Raw materials must be accurately measured and weighed before they are dispensed. A qualified person must verify that yields are within acceptable limits. They must also record all checks, and ensure that all raw materials are stored under appropriate storage conditions. They should regularly check the accuracy of measuring devices and record all results.
Records should be written down, and retrievable in a timely manner. They should include initials and dates of operation. A change history should also be maintained. These records should be traceable by audit trails or secure user identification. These records should be retrieved and re-verified if any changes are made to production documents.
In addition, electronic signature systems must be validated to demonstrate that they are reliable and secure. The system must also have an audit trail to show that it is unique.
In addition, the FDA requires that all procedures be documented in writing. This is important for documentation purposes, as well as for tracing, because records must be available for inspection and review.
Commercial data providers are making their patent data available for purchase in BigQuery
Several commercial data providers have recently made their patent data available for purchase in BigQuery. This enables users to analyze and customize their data.
This is important for a variety of purposes. Whether researchers are looking at new patents or examining an existing application, access to patent information is necessary. Using this data, researchers can perform a wide range of analytics. For example, they can study the number of inventors on a specific patent or investigate the number of patents in an industry category. These data can also be used to personalize marketing campaigns.
The USPTO maintains a Patent Examination Data System, which allows researchers to view a large database of patents and other patent information. However, there are limitations to the system, including a limited number of querying options and a fixed set of data sources. In order to get the most from the system, researchers must understand their data sources and learn how to use them effectively.

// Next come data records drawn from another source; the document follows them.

import Summits.NavierStokesRegularity.NavierStokesRegularity.Theorems.SqueezeCycleSingularProfileOfNontrivialMorreySlice
import Literature.Analysis.FluidPDE.PineauVicolPressureIdentification

/-!
# Route SqueezeCycle · item `SingularProfileOfNontrivial` (stmt-NavierStokesRegularity-15368):
# three probe bounds of Tao's pressure-normalisation argument on the MORREY class

Helper file (theorems only). In Tao's probe argument (Tao 2011, proof of Lemma 4.1 (i); the tree's
`NormalisedPressureDischarge` for finite energy, `PineauVicolPressureIdentification` for the decay class)
the gradient of the harmonic part of the pressure is tested against the dilated bump `χ_R(· − x₀)`. This
file bounds the viscous, transport and boundary probe terms for slices with the scale-invariant Morrey
bound `∫_{B(x,r)} |v|² ≤ A r` (`r ≥ 1`): all are `O((1 + A)/R)` — local energy instead of energy, AM–GM
with the weight `R⁻¹`.

References: T. Tao, Anal. PDE 6 (2013), §4, proof of Lemma 4.1 (i) [Tao2011]; D. Albritton, T. Barker,
J. Math. Fluid Mech. 21 (2019) = arXiv:1811.00502, §1, §3 [AlbrittonBarker2019]; G. Koch, N. Nadirashvili,
G. Seregin, V. Šverák, Acta Math. 203 (2009) [KochNadirashviliSereginSverak2009].
-/

noncomputable section

-- the sub-problem namespace repeats the summit name (D-0017 layout `Summit.<S>.<P>.Theorems`)
set_option linter.dupNamespace false
-- nested operator types `ℝ³ →L[ℝ] ℝ³ →L[ℝ] ℝ³ →L[ℝ] ℝ` (pressure kernels)
set_option maxSynthPendingDepth 3

namespace Summit.NavierStokesRegularity.NavierStokesRegularity.Theorems.SingularProfile

open MeasureTheory Set Filter Metric Function
open _root_.Topology
open scoped ENNReal NNReal Laplacian ContDiff RealInnerProductSpace
open Literature.Analysis.FluidPDE
open Literature.Analysis.FluidPDE.FourierNS (HasDecay)

/-- **The local energy at scale `R` of a Morrey field**: `∫_{B̄(x₀, Rρ)} |v|² ≤ A R (ρ + 1)` for
`R ≥ 1`, `ρ ≥ 0` (the closed ball lies in the open ball of radius `R(ρ+1) ≥ 1`). [folklore] -/
theorem integral_closedBall_sq_le_of_morrey
    {v : (EuclideanSpace ℝ (Fin 3)) → (EuclideanSpace ℝ (Fin 3))} (hvc : Continuous v) {A : ℝ}
    (hA : ∀ (x : EuclideanSpace ℝ (Fin 3)) (r : ℝ), 1 ≤ r → ∫ y in ball x r, ‖v y‖ ^ 2 ≤ A * r)
    (x₀ : EuclideanSpace ℝ (Fin 3)) {R ρ : ℝ} (hR : 1 ≤ R) (hρ : 0 ≤ ρ) :
    ∫ y in closedBall x₀ (R * ρ), ‖v y‖ ^ 2 ≤ A * (R * (ρ + 1)) := by
  have hsub : closedBall x₀ (R * ρ) ⊆ ball x₀ (R * (ρ + 1)) :=
    closedBall_subset_ball (by nlinarith)
  have hint : IntegrableOn (fun y => ‖v y‖ ^ 2) (ball x₀ (R * (ρ + 1))) volume :=
    ((hvc.norm.pow 2).continuousOn.integrableOn_compact (isCompact_closedBall x₀ _)).mono_set
      ball_subset_closedBall
  exact (setIntegral_mono_set hint (ae_of_all _ fun y => sq_nonneg _) (ae_of_all _ hsub)).trans
    (hA x₀ _ (by nlinarith))

/-- **Weighted `L¹` bound from the LOCAL energy** (AM–GM): if `|g| ≤ c` and `g` vanishes off
`B̄(x₀, ρ)`, then for `s > 0` and continuous `v`,
`∫ |g| |v| ≤ c (s vol B̄(x₀,ρ) + s⁻¹ ∫_{B̄(x₀,ρ)}|v|²)/2` (the finite-energy
`integral_abs_mul_norm_le` applied to the truncated field `1_{B̄} v`). [folklore] -/
theorem integral_abs_mul_norm_le_local {v : (EuclideanSpace ℝ (Fin 3)) → (EuclideanSpace ℝ (Fin 3))}
    (hvc : Continuous v) {g : (EuclideanSpace ℝ (Fin 3)) → ℝ} (hgc : Continuous g) {c s ρ : ℝ}
    (hc : 0 ≤ c) (hs : 0 < s) (x₀ : EuclideanSpace ℝ (Fin 3)) (hg : ∀ y, |g y| ≤ c)
    (hg0 : ∀ y, ρ < ‖y - x₀‖ → g y = 0) :
    Integrable (fun y => |g y| * ‖v y‖) ∧
    ∫ y, |g y| * ‖v y‖ ≤ c * (s * (volume : Measure (EuclideanSpace ℝ (Fin 3))).real (closedBall x₀ ρ)
      + s⁻¹ * ∫ y in closedBall x₀ ρ, ‖v y‖ ^ 2) / 2 := by
  set B := closedBall x₀ ρ with hB
  set vt : (EuclideanSpace ℝ (Fin 3)) → (EuclideanSpace ℝ (Fin 3)) := B.indicator v with hvt
  have hvtm : AEStronglyMeasurable vt volume :=
    hvc.aestronglyMeasurable.indicator measurableSet_closedBall
  have hsq : (fun y => ‖vt y‖ ^ 2) = B.indicator fun y => ‖v y‖ ^ 2 := by
    funext y
    by_cases hy : y ∈ B
    · simp [hvt, indicator_of_mem hy]
    · simp [hvt, indicator_of_notMem hy]
  have hL2 : Integrable fun y => ‖vt y‖ ^ 2 := by
    rw [hsq, integrable_indicator_iff measurableSet_closedBall]
    exact (hvc.norm.pow 2).continuousOn.integrableOn_compact (isCompact_closedBall _ _)
  obtain ⟨hint, hle⟩ := Literature.Analysis.FluidPDE.integral_abs_mul_norm_le hvtm hL2
    hgc.aestronglyMeasurable hc hs x₀ hg hg0
  have heq : (fun y => |g y| * ‖vt y‖) = fun y => |g y| * ‖v y‖ := by
    funext y
    by_cases hy : y ∈ B
    · simp [hvt, indicator_of_mem hy]
    · have hy' : ρ < ‖y - x₀‖ := by rwa [hB, mem_closedBall, dist_eq_norm, not_le] at hy
      simp [hg0 y hy']
  rw [heq] at hint hle
  refine ⟨hint, hle.trans_eq ?_⟩
  rw [hsq, integral_indicator measurableSet_closedBall]

/-- **Weighted local energy**: if `|g| ≤ c` and `g` vanishes off `B̄(x₀, ρ)`, then
`∫ |g| |v|² ≤ c ∫_{B̄(x₀,ρ)} |v|²` for continuous `v`, `g`. [folklore] -/
theorem integral_abs_mul_norm_sq_le_local {v : (EuclideanSpace ℝ (Fin 3)) → (EuclideanSpace ℝ (Fin 3))}
    (hvc : Continuous v) {g : (EuclideanSpace ℝ (Fin 3)) → ℝ} (hgc : Continuous g) {c ρ : ℝ}
    (x₀ : EuclideanSpace ℝ (Fin 3)) (hg : ∀ y, |g y| ≤ c)
    (hg0 : ∀ y, ρ < ‖y - x₀‖ → g y = 0) :
    Integrable (fun y => |g y| * ‖v y‖ ^ 2) ∧
    ∫ y, |g y| * ‖v y‖ ^ 2 ≤ c * ∫ y in closedBall x₀ ρ, ‖v y‖ ^ 2 := by
  set B := closedBall x₀ ρ with hB
  set Gd : (EuclideanSpace ℝ (Fin 3)) → ℝ := fun y => c * B.indicator (fun y => ‖v y‖ ^ 2) y with hGd
  have hGdi : Integrable Gd := by
    refine Integrable.const_mul ?_ _
    rw [integrable_indicator_iff measurableSet_closedBall]
    exact (hvc.norm.pow 2).continuousOn.integrableOn_compact (isCompact_closedBall _ _)
  have hle : ∀ y, |g y| * ‖v y‖ ^ 2 ≤ Gd y := by
    intro y
    by_cases hy : y ∈ B
    · simp only [hGd, indicator_of_mem hy]
      exact mul_le_mul_of_nonneg_right (hg y) (sq_nonneg _)
    · have hy' : ρ < ‖y - x₀‖ := by rwa [hB, mem_closedBall, dist_eq_norm, not_le] at hy
      simp only [hGd, indicator_of_notMem hy, hg0 y hy', abs_zero, zero_mul, mul_zero, le_refl]
  have hint : Integrable fun y => |g y| * ‖v y‖ ^ 2 :=
    Integrable.mono' hGdi ((hgc.abs.mul (hvc.norm.pow 2)).aestronglyMeasurable)
      (Eventually.of_forall fun y => by
        rw [Real.norm_eq_abs, abs_mul, abs_abs, abs_of_nonneg (sq_nonneg ‖v y‖)]; exact hle y)
  refine ⟨hint, ?_⟩
  calc ∫ y, |g y| * ‖v y‖ ^ 2 ≤ ∫ y, Gd y :=
        integral_mono_of_nonneg (Eventually.of_forall fun y => by positivity) hGdi
          (Eventually.of_forall hle)
    _ = c * ∫ y in closedBall x₀ ρ, ‖v y‖ ^ 2 := by
        simp only [hGd]
        rw [integral_const_mul, integral_indicator measurableSet_closedBall]

/-- The volume of `B̄(x₀, 2R)` is `(2R)³ V₁`, `V₁ = vol B̄(0,1)`. [folklore] -/
theorem volume_real_closedBall_two_mul' (x₀ : EuclideanSpace ℝ (Fin 3)) {R : ℝ} (hR : 0 ≤ R) :
    (volume : Measure (EuclideanSpace ℝ (Fin 3))).real (closedBall x₀ (2 * R)) =
      (2 * R) ^ 3 * (volume : Measure (EuclideanSpace ℝ (Fin 3))).real
        (closedBall (0 : EuclideanSpace ℝ (Fin 3)) 1) := by
  rw [measureReal_def, measureReal_def,
    Measure.addHaar_closedBall volume x₀ (by positivity : (0:ℝ) ≤ 2 * R),
    Measure.addHaar_closedBall volume (0 : EuclideanSpace ℝ (Fin 3)) zero_le_one,
    ENNReal.toReal_mul, ENNReal.toReal_ofReal (by positivity)]
  simp

/-- **Viscous probe term, Morrey class**: `|∫⟪v, Δφ a⟫| ≤ K (1 + A) R⁻¹` for `R ≥ 1`. [folklore] -/
theorem exists_bound_probe_laplacian_morrey (a x₀ : EuclideanSpace ℝ (Fin 3)) :
    ∃ K, 0 ≤ K ∧ ∀ (v : (EuclideanSpace ℝ (Fin 3)) → (EuclideanSpace ℝ (Fin 3))) (A : ℝ),
    Continuous v →
    (∀ (x : EuclideanSpace ℝ (Fin 3)) (r : ℝ), 1 ≤ r → ∫ y in ball x r, ‖v y‖ ^ 2 ≤ A * r) →
    ∀ (R : ℝ), 1 ≤ R →
      |∫ y, ⟪v y, (Δ (fun y => probeBump R (y - x₀))) y • a⟫| ≤ K * (1 + A) * R⁻¹ := by
  obtain ⟨⟨C₁, hC₁⟩, ⟨C₂, hC₂⟩⟩ := exists_bound_baseBump_derivs (E := EuclideanSpace ℝ (Fin 3))
  have hC₂0 : 0 ≤ C₂ := (abs_nonneg _).trans (hC₂ 0)
  have hm0 : 0 < baseBumpMass (EuclideanSpace ℝ (Fin 3)) := baseBumpMass_pos
  set V₁ : ℝ := (volume : Measure (EuclideanSpace ℝ (Fin 3))).real
    (closedBall (0 : EuclideanSpace ℝ (Fin 3)) 1) with hV₁
  have hV₁0 : 0 ≤ V₁ := measureReal_nonneg
  refine ⟨‖a‖ * ((baseBumpMass (EuclideanSpace ℝ (Fin 3)))⁻¹ * C₂ * (8 * V₁ + 3)),
    by positivity, ?_⟩
  intro v A hvc hA R hR1
  have hR : 0 < R := one_pos.trans_le hR1
  have hA0 : 0 ≤ A := morrey_const_nonneg (w := fun y => ‖v y‖ ^ 2) (fun y => sq_nonneg _) hA
  obtain ⟨-, -, -, hΔ, hΔ0⟩ := probeBump_translate_props hR x₀ hC₁ hC₂
  set L := Δ (fun y => probeBump R (y - x₀)) with hL
  have hLc : Continuous L := Literature.Analysis.FluidPDE.continuous_laplacian
    ((contDiff_probeBump (E := EuclideanSpace ℝ (Fin 3)) R (n := 2)).comp
      (contDiff_id.sub contDiff_const))
  obtain ⟨hIi, hI⟩ := integral_abs_mul_norm_le_local hvc hLc
    (c := (baseBumpMass (EuclideanSpace ℝ (Fin 3)) * R ^ 3)⁻¹ * R⁻¹ ^ 2 * C₂) (s := R⁻¹) (ρ := 2 * R)
    (by positivity) (by positivity) x₀ hΔ hΔ0
  have henergy : ∫ y in closedBall x₀ (2 * R), ‖v y‖ ^ 2 ≤ A * (R * (2 + 1)) := by
    have := integral_closedBall_sq_le_of_morrey hvc hA x₀ hR1 (by norm_num : (0:ℝ) ≤ 2)
    rwa [mul_comm R 2] at this
  have hpt : ∀ y, |⟪v y, L y • a⟫| ≤ ‖a‖ * (|L y| * ‖v y‖) := fun y => by
    rw [inner_smul_right, abs_mul]
    calc |L y| * |⟪v y, a⟫| ≤ |L y| * (‖v y‖ * ‖a‖) := by
          gcongr; exact abs_real_inner_le_norm _ _
      _ = ‖a‖ * (|L y| * ‖v y‖) := by ring
  have hvol := volume_real_closedBall_two_mul' x₀ hR.le
  calc |∫ y, ⟪v y, L y • a⟫| ≤ ∫ y, ‖a‖ * (|L y| * ‖v y‖) := by
        rw [← Real.norm_eq_abs]
        exact norm_integral_le_of_norm_le (hIi.const_mul ‖a‖) (Eventually.of_forall fun y => by
          rw [Real.norm_eq_abs]; exact hpt y)
    _ = ‖a‖ * ∫ y, |L y| * ‖v y‖ := integral_const_mul _ _
    _ ≤ ‖a‖ * ((baseBumpMass (EuclideanSpace ℝ (Fin 3)) * R ^ 3)⁻¹ * R⁻¹ ^ 2 * C₂ *
          (R⁻¹ * ((2 * R) ^ 3 * V₁) + R⁻¹⁻¹ * (A * (R * (2 + 1)))) / 2) := by
        refine mul_le_mul_of_nonneg_left (hI.trans ?_) (norm_nonneg _)
        rw [hvol]
        gcongr
    _ = ‖a‖ * ((baseBumpMass (EuclideanSpace ℝ (Fin 3)))⁻¹ * C₂ * (8 * V₁ + 3 * A)) / 2 * R⁻¹ ^ 3 := by
        field_simp
        ring
    _ ≤ ‖a‖ * ((baseBumpMass (EuclideanSpace ℝ (Fin 3)))⁻¹ * C₂ * (8 * V₁ + 3)) * (1 + A) * R⁻¹ := by
        have hRi : R⁻¹ ≤ 1 := inv_le_one_of_one_le₀ hR1
        have hRi0 : 0 ≤ R⁻¹ := by positivity
        have h3 : R⁻¹ ^ 3 ≤ R⁻¹ := by
          calc R⁻¹ ^ 3 = R⁻¹ * (R⁻¹ * R⁻¹) := by ring
            _ ≤ R⁻¹ * (1 * 1) := mul_le_mul_of_nonneg_left (mul_le_mul hRi hRi hRi0 zero_le_one) hRi0
            _ = R⁻¹ := by ring
        have h4 : 8 * V₁ + 3 * A ≤ (8 * V₁ + 3) * (1 + A) := by nlinarith
        have h5 : (0:ℝ) ≤ ‖a‖ * ((baseBumpMass (EuclideanSpace ℝ (Fin 3)))⁻¹ * C₂) := by positivity
        calc ‖a‖ * ((baseBumpMass (EuclideanSpace ℝ (Fin 3)))⁻¹ * C₂ * (8 * V₁ + 3 * A)) / 2 * R⁻¹ ^ 3
            ≤ ‖a‖ * ((baseBumpMass (EuclideanSpace ℝ (Fin 3)))⁻¹ * C₂ * (8 * V₁ + 3 * A)) * R⁻¹ := by
              rw [div_eq_mul_inv]
              have h6 : 0 ≤ ‖a‖ * ((baseBumpMass (EuclideanSpace ℝ (Fin 3)))⁻¹ * C₂ * (8 * V₁ + 3 * A)) := by
                positivity
              nlinarith [mul_nonneg h6 (sub_nonneg.2 h3)]
          _ = ‖a‖ * ((baseBumpMass (EuclideanSpace ℝ (Fin 3)))⁻¹ * C₂) * (8 * V₁ + 3 * A) * R⁻¹ := by ring
          _ ≤ ‖a‖ * ((baseBumpMass (EuclideanSpace ℝ (Fin 3)))⁻¹ * C₂) * ((8 * V₁ + 3) * (1 + A)) * R⁻¹ := by
              gcongr
          _ = _ := by ring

Fortunately, researchers can access and analyze the data in BigQuery, which provides an easy-to-use interface and programmatic access. This can reduce the time it takes to find and analyze the data.
In addition to the web-based interface, BigQuery also offers REST APIs for Java and Python. These APIs allow users to perform machine learning-based models on structured data. The data can then be shared with other researchers, encouraging reproducibility. This can also allow others to build on the work done by a researcher.
For example, a researcher can upload data manually or in a batch file. This can be in CSV, JSON, or ORC formats. Then, they can write scripts and execute advanced queries. The results can be easily synchronized with other data sources, such as Google Analytics.